** Excerpted records follows **

import Summits.CriticalPhenomena.PercolationContinuityZ3.Theorems.SahiBoxTP2Real
import Summits.CriticalPhenomena.PercolationContinuityZ3.Theorems.PercNearOneGluingNoHeavyLowerTailSahiGridThree

/-!
# Order 3 in dimension ≤ 3: every box-TP₂ law on `[0,1]³` satisfies Sahi's `C₃` (computational certificate inside)

Support file of the Sahi cell (`prim-sahi`, typer seat, generation 11; `--supports stmt-CriticalPhenomena-4575`).
COMPUTATIONAL: depends on `SahiGrid3.liebSahiContinuum_three_three` (seat P1, generation 6), whose proof contains the
declared `native_decide` certificate of the `[3]³` pattern inequality; everything else is kernel-only.

* `msahiE_nonneg_of_isBoxTP2_of_dim_le_three_three` — for every `d ≤ 3`, every box-TP₂ probability measure `μ` on
  `Q_d` (singular laws allowed) and all measurable nonnegative monotone `f, g, h : Q_d → ℝ`:
  `E₃(f,g,h) = 2⟨fgh⟩ + ⟨f⟩⟨g⟩⟨h⟩ − ⟨f⟩⟨gh⟩ − ⟨g⟩⟨fh⟩ − ⟨h⟩⟨fg⟩ ≥ 0` (`⟨·⟩ = ∫ · dμ`); antitone twin.
* `msahiE_nonneg_of_isBoxTP2_real_of_dim_le_three_three` — the same on `ℝ^d`, `d ≤ 3`, bounded families; e.g.
  (`msahiE_withDensity_pi_real_three_nonneg`) every probability law on `ℝ^d`, `d ≤ 3`, with a measurable MTP₂ density
  with respect to a product of σ-finite reference measures (Gaussian vectors with M-matrix precision, discrete MTP₂
  laws on `ℤ³`, …) satisfies `E₃(f,g,h) ≥ 0` for bounded measurable nonnegative monotone `f, g, h`.
So the proved region of "box-TP₂ law on `Q_d` / `ℝ^d` is Sahi-positive of order `n`" is
`{d ≤ 2} ∪ {n ≤ 2} ∪ {d ≤ 3, n = 3}` (`SahiBoxTP2Positivity.lean` / `SahiBoxTP2Real.lean` for the first two).
No sorries; axioms standard + the declared certificate.
-/

noncomputable section

namespace Summit.CriticalPhenomena.PercolationContinuityZ3.Theorems.SahiBoxTP2

open MeasureTheory Literature.Combinatorics.Sahi2008
open scoped unitInterval ENNReal

variable {d : ℕ}

/-- **`C₃` for every box-TP₂ law on `Q_d`, `d ≤ 3`** (measurable nonnegative monotone triples; singular laws
allowed). COMPUTATIONAL via `SahiGrid3.liebSahiContinuum_of_dim_le_three_three`. [this work] -/
theorem msahiE_nonneg_of_isBoxTP2_of_dim_le_three_three (hd : d ≤ 3) (μ : Measure (Fin d → I))
    [IsProbabilityMeasure μ] (hμ : IsBoxTP2 μ) (f : Fin 3 → (Fin d → I) → ℝ) (hfm : ∀ i, Measurable (f i))
    (hf0 : ∀ i x, 0 ≤ f i x) (hmono : ∀ i, Monotone (f i)) : 0 ≤ msahiE μ 3 f :=
  msahiE_nonneg_of_isBoxTP2 (SahiGrid3.liebSahiContinuum_of_dim_le_three_three hd) μ hμ f hfm hf0 hmono

/-- The antitone twin (Lieb–Sahi's decreasing functions). COMPUTATIONAL. [this work] -/
theorem msahiE_nonneg_of_isBoxTP2_of_dim_le_three_three_antitone (hd : d ≤ 3) (μ : Measure (Fin d → I))
    [IsProbabilityMeasure μ] (hμ : IsBoxTP2 μ) (f : Fin 3 → (Fin d → I) → ℝ) (hfm : ∀ i, Measurable (f i))
    (hf0 : ∀ i x, 0 ≤ f i x) (hanti : ∀ i, Antitone (f i)) : 0 ≤ msahiE μ 3 f :=
  msahiE_nonneg_of_isBoxTP2_antitone (SahiGrid3.liebSahiContinuum_of_dim_le_three_three hd) μ hμ f hfm hf0 hanti

/-- **Displayed form on the cube `[0,1]³`**: for a box-TP₂ probability measure `μ` and measurable nonnegative
monotone `f, g, h`, `0 ≤ 2∫fgh + ∫f∫g∫h − ∫f∫gh − ∫g∫fh − ∫h∫fg`. COMPUTATIONAL. [this work] -/
theorem sahiC3_of_isBoxTP2_cube (μ : Measure (Fin 3 → I)) [IsProbabilityMeasure μ] (hμ : IsBoxTP2 μ)
    (f g h : (Fin 3 → I) → ℝ) (hf : Measurable f) (hg : Measurable g) (hh : Measurable h) (hf0 : ∀ x, 0 ≤ f x)
    (hg0 : ∀ x, 0 ≤ g x) (hh0 : ∀ x, 0 ≤ h x) (hfm : Monotone f) (hgm : Monotone g) (hhm : Monotone h) :
    0 ≤ 2 * (∫ x, f x * g x * h x ∂μ) + (∫ x, f x ∂μ) * (∫ x, g x ∂μ) * (∫ x, h x ∂μ) -
      ((∫ x, f x ∂μ) * (∫ x, g x * h x ∂μ) + (∫ x, g x ∂μ) * (∫ x, f x * h x ∂μ) +
        (∫ x, h x ∂μ) * (∫ x, f x * g x ∂μ)) := by
  have key := msahiE_nonneg_of_isBoxTP2_of_dim_le_three_three le_rfl μ hμ ![f, g, h]
    (fun i => by fin_cases i <;> assumption) (fun i => by fin_cases i <;> assumption)
    (fun i => by fin_cases i <;> assumption)
  rwa [msahiE_three] at key

/-- **`C₃` for every box-TP₂ law on `ℝ^d`, `d ≤ 3`** (bounded measurable nonnegative monotone triples).
COMPUTATIONAL. [this work] -/
theorem msahiE_nonneg_of_isBoxTP2_real_of_dim_le_three_three (hd : d ≤ 3) (ν : Measure (Fin d → ℝ))
    [IsProbabilityMeasure ν] (hν : IsBoxTP2 ν) (f : Fin 3 → (Fin d → ℝ) → ℝ) (hfm : ∀ i, Measurable (f i))
    (hf0 : ∀ i x, 0 ≤ f i x) {M : ℝ} (hfM : ∀ i x, f i x ≤ M) (hmono : ∀ i, Monotone (f i)) :
    0 ≤ msahiE ν 3 f :=
  msahiE_nonneg_of_isBoxTP2_real (SahiGrid3.liebSahiContinuum_of_dim_le_three_three hd) ν hν f hfm hf0 hfM hmono

/-- The antitone twin on `ℝ^d`, `d ≤ 3`. COMPUTATIONAL. [this work] -/
theorem msahiE_nonneg_of_isBoxTP2_real_of_dim_le_three_three_antitone (hd : d ≤ 3) (ν : Measure (Fin d → ℝ))
    [IsProbabilityMeasure ν] (hν : IsBoxTP2 ν) (f : Fin 3 → (Fin d → ℝ) → ℝ) (hfm : ∀ i, Measurable (f i))
    (hf0 : ∀ i x, 0 ≤ f i x) {M : ℝ} (hfM : ∀ i x, f i x ≤ M) (hanti : ∀ i, Antitone (f i)) :
    0 ≤ msahiE ν 3 f :=
  msahiE_nonneg_of_isBoxTP2_real_antitone (SahiGrid3.liebSahiContinuum_of_dim_le_three_three hd) ν hν f hfm hf0
    hfM hanti

/-- **`C₃` for every MTP₂ density on `ℝ^d`, `d ≤ 3`, with respect to any product of σ-finite reference measures**
(e.g. centred or non-centred Gaussian vectors whose precision matrix has nonpositive off-diagonal entries, for
Lebesgue reference; discrete MTP₂ laws for counting reference on `ℤ ⊂ ℝ`): `E₃(f,g,h) ≥ 0` for bounded
measurable nonnegative monotone `f, g, h`. COMPUTATIONAL. [this work] -/
theorem msahiE_withDensity_pi_real_three_nonneg (hd : d ≤ 3) (μ : Fin d → Measure ℝ) [∀ i, SigmaFinite (μ i)]
    (ρ : (Fin d → ℝ) → ℝ≥0∞) (hρm : Measurable ρ) (hρ : ∀ x y, ρ x * ρ y ≤ ρ (x ⊔ y) * ρ (x ⊓ y))
    [IsProbabilityMeasure ((Measure.pi μ).withDensity ρ)] (f : Fin 3 → (Fin d → ℝ) → ℝ)
    (hfm : ∀ i, Measurable (f i)) (hf0 : ∀ i x, 0 ≤ f i x) {M : ℝ} (hfM : ∀ i x, f i x ≤ M)
    (hmono : ∀ i, Monotone (f i)) : 0 ≤ msahiE ((Measure.pi μ).withDensity ρ) 3 f :=
  msahiE_nonneg_of_isBoxTP2_real_of_dim_le_three_three hd _ (IsBoxTP2.withDensity_pi μ ρ hρm hρ) f hfm hf0 hfM
    hmono

end Summit.CriticalPhenomena.PercolationContinuityZ3.Theorems.SahiBoxTP2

** End of Excerpted records **

● **Exercise goal**
Having output the line that contains "Support file of", stop. Every line before it, back to the first line of the data, must be reproduced exactly.

● **Task response**
import Summits.CriticalPhenomena.PercolationContinuityZ3.Theorems.SahiBoxTP2Real
import Summits.CriticalPhenomena.PercolationContinuityZ3.Theorems.PercNearOneGluingNoHeavyLowerTailSahiGridThree

/-!
# Order 3 in dimension ≤ 3: every box-TP₂ law on `[0,1]³` satisfies Sahi's `C₃` (computational certificate inside)

Support file of the Sahi cell (`prim-sahi`, typer seat, generation 11; `--supports stmt-CriticalPhenomena-4575`).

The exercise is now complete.